import Literature.NumberTheory.Transcendental.GammaIsoTwistedTransfer
import Literature.NumberTheory.Transcendental.GammaIsoLogStep
import Literature.NumberTheory.Transcendental.GammaRelativeKummer
import HarnessLib

/-!
# Twisted Γ-isomorphisms: one-step extensions (algebraic elements, logarithms, Kummer levels)

Companion of `GammaIsoTwisted.lean` / `GammaIsoTwistedTransfer.lean` (twisted Γ-isomorphisms
`GammaField.IsGammaIsoTw σ c c'` over an isomorphism `σ` of base Γ-fields — the two-base form of
the tree's `GammaField.IsGammaIso` needed for Kirby 2010, Thm 2.1 =
`IsZilberField.eclIso_extension`). This file re-runs, over `σ`, the one-step extension lemmas of
the proof of Bays–Kirby 2018, Prop. 11.2 (M. Bays, J. Kirby, *Pseudo-exponential maps, variants,
and quasiminimality*, Algebra & Number Theory 12 (2018), §3.3, §4.4, Lemma 8.3):

* `GammaField.aeval_lvGens_iff_of_ringHom` — the level-`M` transport of relations from any ring
  homomorphism extending `σ` and matching level generators (the common core of all converses);
* `GammaField.isGammaIsoTw_of_adjoinPtFieldHom` — **Kummer-generic tuples** (twisted form of
  `GammaField.isGammaIso_of_adjoinPtFieldHom`, Prop. 3.22 case (EXP)): a level-`0` embedding
  `K₁(α) → F` extending `σ` with `x ↦ x'`, `exp x ↦ exp x'` is a twisted Γ-isomorphism when the
  `exp xᵢ` are Kummer-independent;
* `GammaField.IsGammaIsoTw.append_of_ringHom_adjoin` — twisted form of
  `IsGammaIso.append_of_ringHom_adjoin` (`GammaRelativeKummer.lean`): extending `c ↦ c'` by a
  Kummer-generic `b ↦ g` from an embedding of `⟨K₁ c⟩(b, exp b)`;
* the **algebraic step** (§4.4, Thm 4.17): `IsGammaIsoTw.aeval_sumElim_single_eq_zero_iff`,
  `IsGammaIsoTw.append_single_of_minpoly`, `IsGammaIsoTw.exists_append_single_of_mem_acl`;
* the **logarithmic step**: `IsGammaIsoTw.transport_eq_transport`,
  `IsGammaIsoTw.aeval_lvGens_zero_append_single_iff`, `IsGammaIsoTw.append_single_of_indepModPowers`,
  `IsGammaIsoTw.exists_append_single_of_exp_mem_acl_of_indepModPowers`,
  `IsGammaIsoTw.exists_append_single_of_exp_mem_acl`.

All proofs are those of `GammaIsoAlgebraicStep.lean`, `GammaIsoLogStep.lean`,
`GammaKummerLevels.lean`, `GammaRelativeKummer.lean` with the base fixed by `σ` instead of
pointwise; the one-sided inputs (δ-bookkeeping, normalised bases, Kummer level extensions, point
embeddings) are used as they stand. Everything here is proved.

## References

* M. Bays, J. Kirby, *Pseudo-exponential maps, variants, and quasiminimality*, Algebra & Number
  Theory 12 (2018) 493–549: Def. 3.19, Prop. 3.22, Lemma 4.8, §4.4 (Thm 4.17, proof),
  Lemma 8.3 (proof), Prop. 11.2.
* J. Kirby, *On quasiminimal excellent classes*, J. Symbolic Logic 75 (2010): Thm 2.1.
-/

noncomputable section

open Set MvPolynomial

universe u

namespace Literature.NumberTheory.Transcendental

namespace GammaField

open Literature.ModelTheory.ExponentialFields.ExponentialRing ZilberHomogeneity
open Literature.FieldTheory.Kummer

variable {F : Type u} [Field F] [CharZero F] [Literature.ModelTheory.ExponentialFields.ExponentialRing F]
variable {K₁ K₂ : Submodule ℚ F} {σ : fieldOf K₁ ≃+* fieldOf K₂} {N n : ℕ}

/-! ### Level-`M` relations from a ring homomorphism extending `σ` -/

/-- **Level-`M` transport of relations from an embedding extending `σ`.** Let `Ω` be a field over
which `F` is an algebra, `ιK : K₁⁰ → Ω` lying over the inclusion `K₁⁰ ⊆ F`, and `gv` lying over
the level-`M` generators of `x`. If `ψ : Ω → F` is a ring homomorphism with `ψ ∘ ιK = σ` and
`ψ (gv s) = lvGens M x' s`, then a polynomial over `K₁⁰` vanishes at `lvGens M x` iff its
`σ`-transport vanishes at `lvGens M x'`. [folklore] -/
theorem aeval_lvGens_iff_of_ringHom {Ω : Type*} [Field Ω] [Algebra Ω F] {m : ℕ} {x x' : Fin m → F}
    (M : ℕ) (ιK : fieldOf K₁ →+* Ω) (hιK : ∀ k : fieldOf K₁, algebraMap Ω F (ιK k) = k)
    (gv : Fin m ⊕ Fin m → Ω) (hgv : ∀ s, algebraMap Ω F (gv s) = lvGens M x s) (ψ : Ω →+* F)
    (hψK : ∀ k : fieldOf K₁, ψ (ιK k) = σ k) (hψv : ∀ s, ψ (gv s) = lvGens M x' s)
    (P : MvPolynomial (Fin m ⊕ Fin m) (fieldOf K₁)) :
    aeval (lvGens M x) P = 0 ↔
      aeval (lvGens M x') (MvPolynomial.map (σ : fieldOf K₁ →+* fieldOf K₂) P) = 0 := by
  have h1 : algebraMap Ω F (eval₂ ιK gv P) = aeval (lvGens M x) P := by
    rw [eval₂_comp_left, aeval_def]
    congr 1
    · ext k; exact hιK k
    · funext s; exact hgv s
  have h2 : ψ (eval₂ ιK gv P) = aeval (lvGens M x') (MvPolynomial.map (σ : fieldOf K₁ →+* fieldOf K₂) P) := by
    rw [eval₂_comp_left, aeval_def, eval₂_map]
    congr 1
    · ext k; exact hψK k
    · funext s; exact hψv s
  rw [← h1, ← h2, map_eq_zero_iff _ (algebraMap Ω F).injective, map_eq_zero_iff ψ ψ.injective]

/-! ### Kummer-generic tuples: twisted Γ-isomorphisms from level-`0` embeddings -/

section KummerLevels

variable {x x' : Fin N → F}

/-- **Twisted Γ-isomorphisms from level-`0` embeddings of Kummer-generic tuples** (twisted form
of `GammaField.isGammaIso_of_adjoinPtFieldHom`; Bays–Kirby 2018, Prop. 3.22, proof, case (EXP)).
Let `K₁` be Γ-closed in the algebraically closed `F`, and suppose the level-`0` field
`L₁ = K₁⁰(x, exp x)` admits a ring homomorphism `τ : L₁ → F` which is `σ` on `K₁⁰` with
`τ xᵢ = x'ᵢ`, `τ (exp xᵢ) = exp x'ᵢ`. If the `exp xᵢ` are independent modulo `n`-th powers in
`L₁` for every `n ≥ 1`, then `x ↦ x'` is a Γ-isomorphism over `σ`: at level `M`, `τ` extends to
`L₁(exp (x/M!)) → F` with `exp (xᵢ/M!) ↦ exp (x'ᵢ/M!)` (`exists_ringHom_adjoin_roots`).
[cite: BaysKirby2018ANT, Prop. 3.22 (proof, case (EXP)), Def. 3.19] -/
theorem isGammaIsoTw_of_adjoinPtFieldHom [IsAlgClosed F] (hK : IsGammaClosed K₁)
    (τ : adjoinPtField K₁ x →+* F)
    (hτK : ∀ (z : F) (hz : z ∈ fieldOf K₁), τ ⟨z, mem_adjoinPtField_of_mem_fieldOf x hz⟩ = σ ⟨z, hz⟩)
    (hτx : ∀ i, τ ⟨x i, apply_mem_adjoinPtField x i⟩ = x' i)
    (hτe : ∀ i, τ (expGen K₁ x i) = exp (x' i))
    (hind : ∀ n, 0 < n → IndepModPowers n (expGen K₁ x)) :
    IsGammaIsoTw σ x x' := by
  intro M
  set n := M.factorial with hn
  have hnpos : 0 < n := Nat.factorial_pos M
  set r : Fin N → F := fun i => exp (x i / (n : F)) with hr
  set r' : Fin N → F := fun i => exp (x' i / (n : F)) with hr'
  have hex := exists_ringHom_adjoin_roots hK τ hnpos (hind n hnpos) r r'
    (fun i => exp_div_factorial_pow (x i) M) (fun i => by rw [hτe]; exact exp_div_factorial_pow (x' i) M)
  set E := IntermediateField.adjoin (adjoinPtField K₁ x) (range r) with hE
  obtain ⟨ψ, hψL, hψr⟩ := hex
  have hmem : ∀ j, lvGens M x j ∈ E := by
    rintro (i | i)
    · exact (IntermediateField.algebraMap_mem E ⟨x i, apply_mem_adjoinPtField x i⟩ : (x i) ∈ E)
    · exact IntermediateField.subset_adjoin _ _ (mem_range_self i)
  let g : Fin N ⊕ Fin N → E := fun j => ⟨lvGens M x j, hmem j⟩
  have hψg : ∀ j, ψ (g j) = lvGens M x' j := by
    rintro (i | i)
    · have : g (Sum.inl i) = algebraMap (adjoinPtField K₁ x) E ⟨x i, apply_mem_adjoinPtField x i⟩ := rfl
      rw [this, hψL, hτx, lvGens_inl]
    · exact hψr i
  let ιK : fieldOf K₁ →+* E :=
    (algebraMap (adjoinPtField K₁ x) E).comp (algebraMap (fieldOf K₁) (adjoinPtField K₁ x))
  have hψK : ∀ k : fieldOf K₁, ψ (ιK k) = σ k := fun k => by
    show ψ (algebraMap (adjoinPtField K₁ x) E (algebraMap (fieldOf K₁) (adjoinPtField K₁ x) k)) = σ k
    rw [hψL]
    exact hτK k k.2
  exact aeval_lvGens_iff_of_ringHom M ιK (fun _ => rfl) g (fun _ => rfl) ψ hψK hψg

end KummerLevels

/-! ### Twisted Γ-isomorphisms from embeddings of `⟨K₁ c⟩(b, exp b)` (relative Kummer theory) -/

section RelativeKummer

/-- **Twisted Γ-isomorphisms from embeddings of `⟨K₁ c⟩(b, exp b)`** (twisted form of
`IsGammaIso.append_of_ringHom_adjoin`; Bays–Kirby 2018, Prop. 3.22 / Def. 3.19). Let `K₁` be
Γ-closed in the algebraically closed `F`, `c ↦ c'` a Γ-isomorphism over `σ` with field
isomorphism `θ : ⟨K₁ c⟩ ≅ ⟨K₂ c'⟩`, and `τ : ⟨K₁ c⟩(b, exp b) → F` a ring homomorphism
extending `θ` with `bⱼ ↦ gⱼ`, `exp bⱼ ↦ exp gⱼ`. If `exp b₁, …, exp bₙ` are independent modulo
`m`-th powers in `⟨K₁ c⟩(b, exp b)` for all `m ≥ 1`, then `(c, b) ↦ (c', g)` is a Γ-isomorphism
over `σ`. [cite: BaysKirby2018ANT, Prop. 3.22 (proof, case (EXP)), Def. 3.19, Lemma 8.3 (proof)] -/
theorem IsGammaIsoTw.append_of_ringHom_adjoin [IsAlgClosed F] (hK : IsGammaClosed K₁)
    {c c' : Fin N → F} (h : IsGammaIsoTw σ c c') {b g : Fin n → F}
    (τ : IntermediateField.adjoin (fieldOf K₁) (allGens c ∪ range (gammaPt b)) →+* F)
    (hτE : ∀ (z : F) (hz : z ∈ IntermediateField.adjoin (fieldOf K₁) (allGens c)),
      τ ⟨z, adjoinField_le_adjoin_union c b hz⟩ = (h.fieldEquiv ⟨z, hz⟩ : F))
    (hτb : ∀ j, τ ⟨b j, IntermediateField.subset_adjoin _ _ (Or.inr ⟨Sum.inl j, rfl⟩)⟩ = g j)
    (hτe : ∀ j, τ ⟨exp (b j), IntermediateField.subset_adjoin _ _ (Or.inr ⟨Sum.inr j, rfl⟩)⟩ = exp (g j))
    (hind : ∀ m, 0 < m → IndepModPowers m (fun j =>
      (⟨exp (b j), IntermediateField.subset_adjoin _ _ (Or.inr ⟨Sum.inr j, rfl⟩)⟩ :
        IntermediateField.adjoin (fieldOf K₁) (allGens c ∪ range (gammaPt b))))) :
    IsGammaIsoTw σ (Fin.append c b) (Fin.append c' g) := by
  classical
  intro M
  have hmpos : 0 < M.factorial := Nat.factorial_pos M
  have hroots : ∀ (m : ℕ), 0 < m → ∀ ζ : F, ζ ^ m = 1 →
      ζ ∈ IntermediateField.adjoin (fieldOf K₁) (allGens c ∪ range (gammaPt b)) :=
    fun m hm ζ hζ => adjoinField_le_adjoin_union c b (mem_adjoinField_allGens_of_pow_eq_one hK c hm hζ)
  obtain ⟨ψ, hψΩ, hψr⟩ := exists_ringHom_adjoin_roots_of_indepModPowers _ hroots τ hmpos _
    (fun j h0 => exp_ne_zero (b j) (congrArg Subtype.val h0)) (hind _ hmpos)
    (fun j => exp (b j / (M.factorial : F))) (fun j => exp (g j / (M.factorial : F)))
    (fun j => exp_div_factorial_pow (b j) M)
    (fun j => by rw [hτe]; exact exp_div_factorial_pow (g j) M)
  have hmem : ∀ s, lvGens M (Fin.append c b) s ∈
      IntermediateField.adjoin (IntermediateField.adjoin (fieldOf K₁) (allGens c ∪ range (gammaPt b)))
        (range fun j : Fin n => exp (b j / (M.factorial : F))) := lvGens_append_mem_adjoin_roots (K := K₁) M c b
  have hΩmem : ∀ z : IntermediateField.adjoin (fieldOf K₁) (allGens c ∪ range (gammaPt b)), (z : F) ∈
      IntermediateField.adjoin (IntermediateField.adjoin (fieldOf K₁) (allGens c ∪ range (gammaPt b)))
        (range fun j : Fin n => exp (b j / (M.factorial : F))) := fun z => IntermediateField.algebraMap_mem _ z
  have hψΩ' : ∀ z : IntermediateField.adjoin (fieldOf K₁) (allGens c ∪ range (gammaPt b)),
      ψ ⟨z, hΩmem z⟩ = τ z := fun z => hψΩ z
  have hψE : ∀ (z : F) (hz : z ∈ IntermediateField.adjoin (fieldOf K₁) (allGens c)),
      ψ ⟨z, hΩmem ⟨z, adjoinField_le_adjoin_union c b hz⟩⟩ = (h.fieldEquiv ⟨z, hz⟩ : F) := fun z hz => by
    rw [hψΩ' ⟨z, adjoinField_le_adjoin_union c b hz⟩, hτE z hz]
  have hψval : ∀ s, ψ ⟨lvGens M (Fin.append c b) s, hmem s⟩ = lvGens M (Fin.append c' g) s := by
    rintro (s | s)
    · refine Fin.addCases (fun i => ?_) (fun j => ?_) s
      · have hci : c i ∈ IntermediateField.adjoin (fieldOf K₁) (allGens c) :=
          IntermediateField.subset_adjoin _ _ (mem_iUnion.2 ⟨0, Sum.inl i, rfl⟩)
        have e1 : (⟨lvGens M (Fin.append c b) (Sum.inl (Fin.castAdd n i)), hmem _⟩ :
            IntermediateField.adjoin (IntermediateField.adjoin (fieldOf K₁) (allGens c ∪ range (gammaPt b)))
              (range fun j : Fin n => exp (b j / (M.factorial : F)))) =
            ⟨c i, hΩmem ⟨c i, adjoinField_le_adjoin_union c b hci⟩⟩ := Subtype.ext (by simp [lvGens])
        rw [e1, hψE (c i) hci, lvGens_inl, Fin.append_left]
        exact h.coe_fieldEquiv_apply i hci
      · have e1 : (⟨lvGens M (Fin.append c b) (Sum.inl (Fin.natAdd N j)), hmem _⟩ :
            IntermediateField.adjoin (IntermediateField.adjoin (fieldOf K₁) (allGens c ∪ range (gammaPt b)))
              (range fun j : Fin n => exp (b j / (M.factorial : F)))) =
            ⟨b j, hΩmem ⟨b j, IntermediateField.subset_adjoin _ _ (Or.inr ⟨Sum.inl j, rfl⟩)⟩⟩ :=
          Subtype.ext (by simp [lvGens])
        rw [e1, hψΩ' ⟨b j, IntermediateField.subset_adjoin _ _ (Or.inr ⟨Sum.inl j, rfl⟩)⟩, hτb, lvGens_inl,
          Fin.append_right]
    · refine Fin.addCases (fun i => ?_) (fun j => ?_) s
      · have hci : exp (c i / (M.factorial : F)) ∈ IntermediateField.adjoin (fieldOf K₁) (allGens c) :=
          IntermediateField.subset_adjoin _ _ (mem_iUnion.2 ⟨M, Sum.inr i, rfl⟩)
        have e1 : (⟨lvGens M (Fin.append c b) (Sum.inr (Fin.castAdd n i)), hmem _⟩ :
            IntermediateField.adjoin (IntermediateField.adjoin (fieldOf K₁) (allGens c ∪ range (gammaPt b)))
              (range fun j : Fin n => exp (b j / (M.factorial : F)))) =
            ⟨exp (c i / (M.factorial : F)), hΩmem ⟨_, adjoinField_le_adjoin_union c b hci⟩⟩ :=
          Subtype.ext (by simp [lvGens])
        rw [e1, hψE _ hci, lvGens_inr, Fin.append_left]
        exact h.coe_fieldEquiv_exp_div M i hci
      · have e1 : (⟨lvGens M (Fin.append c b) (Sum.inr (Fin.natAdd N j)), hmem _⟩ :
            IntermediateField.adjoin (IntermediateField.adjoin (fieldOf K₁) (allGens c ∪ range (gammaPt b)))
              (range fun j : Fin n => exp (b j / (M.factorial : F)))) =
            ⟨exp (b j / (M.factorial : F)), IntermediateField.subset_adjoin _ _ (mem_range_self j)⟩ :=
          Subtype.ext (by simp [lvGens])
        rw [e1, hψr j, lvGens_inr, Fin.append_right]
  have hKmem : ∀ k : fieldOf K₁, (k : F) ∈ IntermediateField.adjoin (fieldOf K₁) (allGens c) := fun k =>
    IntermediateField.algebraMap_mem _ k
  let ιK : fieldOf K₁ →+* IntermediateField.adjoin
      (IntermediateField.adjoin (fieldOf K₁) (allGens c ∪ range (gammaPt b)))
      (range fun j : Fin n => exp (b j / (M.factorial : F))) :=
    (algebraMap (IntermediateField.adjoin (fieldOf K₁) (allGens c ∪ range (gammaPt b))) _).comp
      (algebraMap (fieldOf K₁) (IntermediateField.adjoin (fieldOf K₁) (allGens c ∪ range (gammaPt b))))
  have hιK : ∀ k : fieldOf K₁, ιK k = ⟨k, hΩmem ⟨k, adjoinField_le_adjoin_union c b (hKmem k)⟩⟩ := fun k => rfl
  have hψK : ∀ k : fieldOf K₁, ψ (ιK k) = σ k := fun k => by
    rw [hιK, hψE (k : F) (hKmem k)]
    exact h.coe_fieldEquiv_algebraMap k
  let gv : Fin (N + n) ⊕ Fin (N + n) → IntermediateField.adjoin
      (IntermediateField.adjoin (fieldOf K₁) (allGens c ∪ range (gammaPt b)))
      (range fun j : Fin n => exp (b j / (M.factorial : F))) := fun s => ⟨lvGens M (Fin.append c b) s, hmem s⟩
  exact aeval_lvGens_iff_of_ringHom M ιK (fun _ => rfl) gv (fun _ => rfl) ψ hψK hψval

— WHAT YOU SHOULD DO —
Whenever a line in the preceding entries includes the word "open", count it, and state the total alone.

— OUTPUT OF THE TASK —
3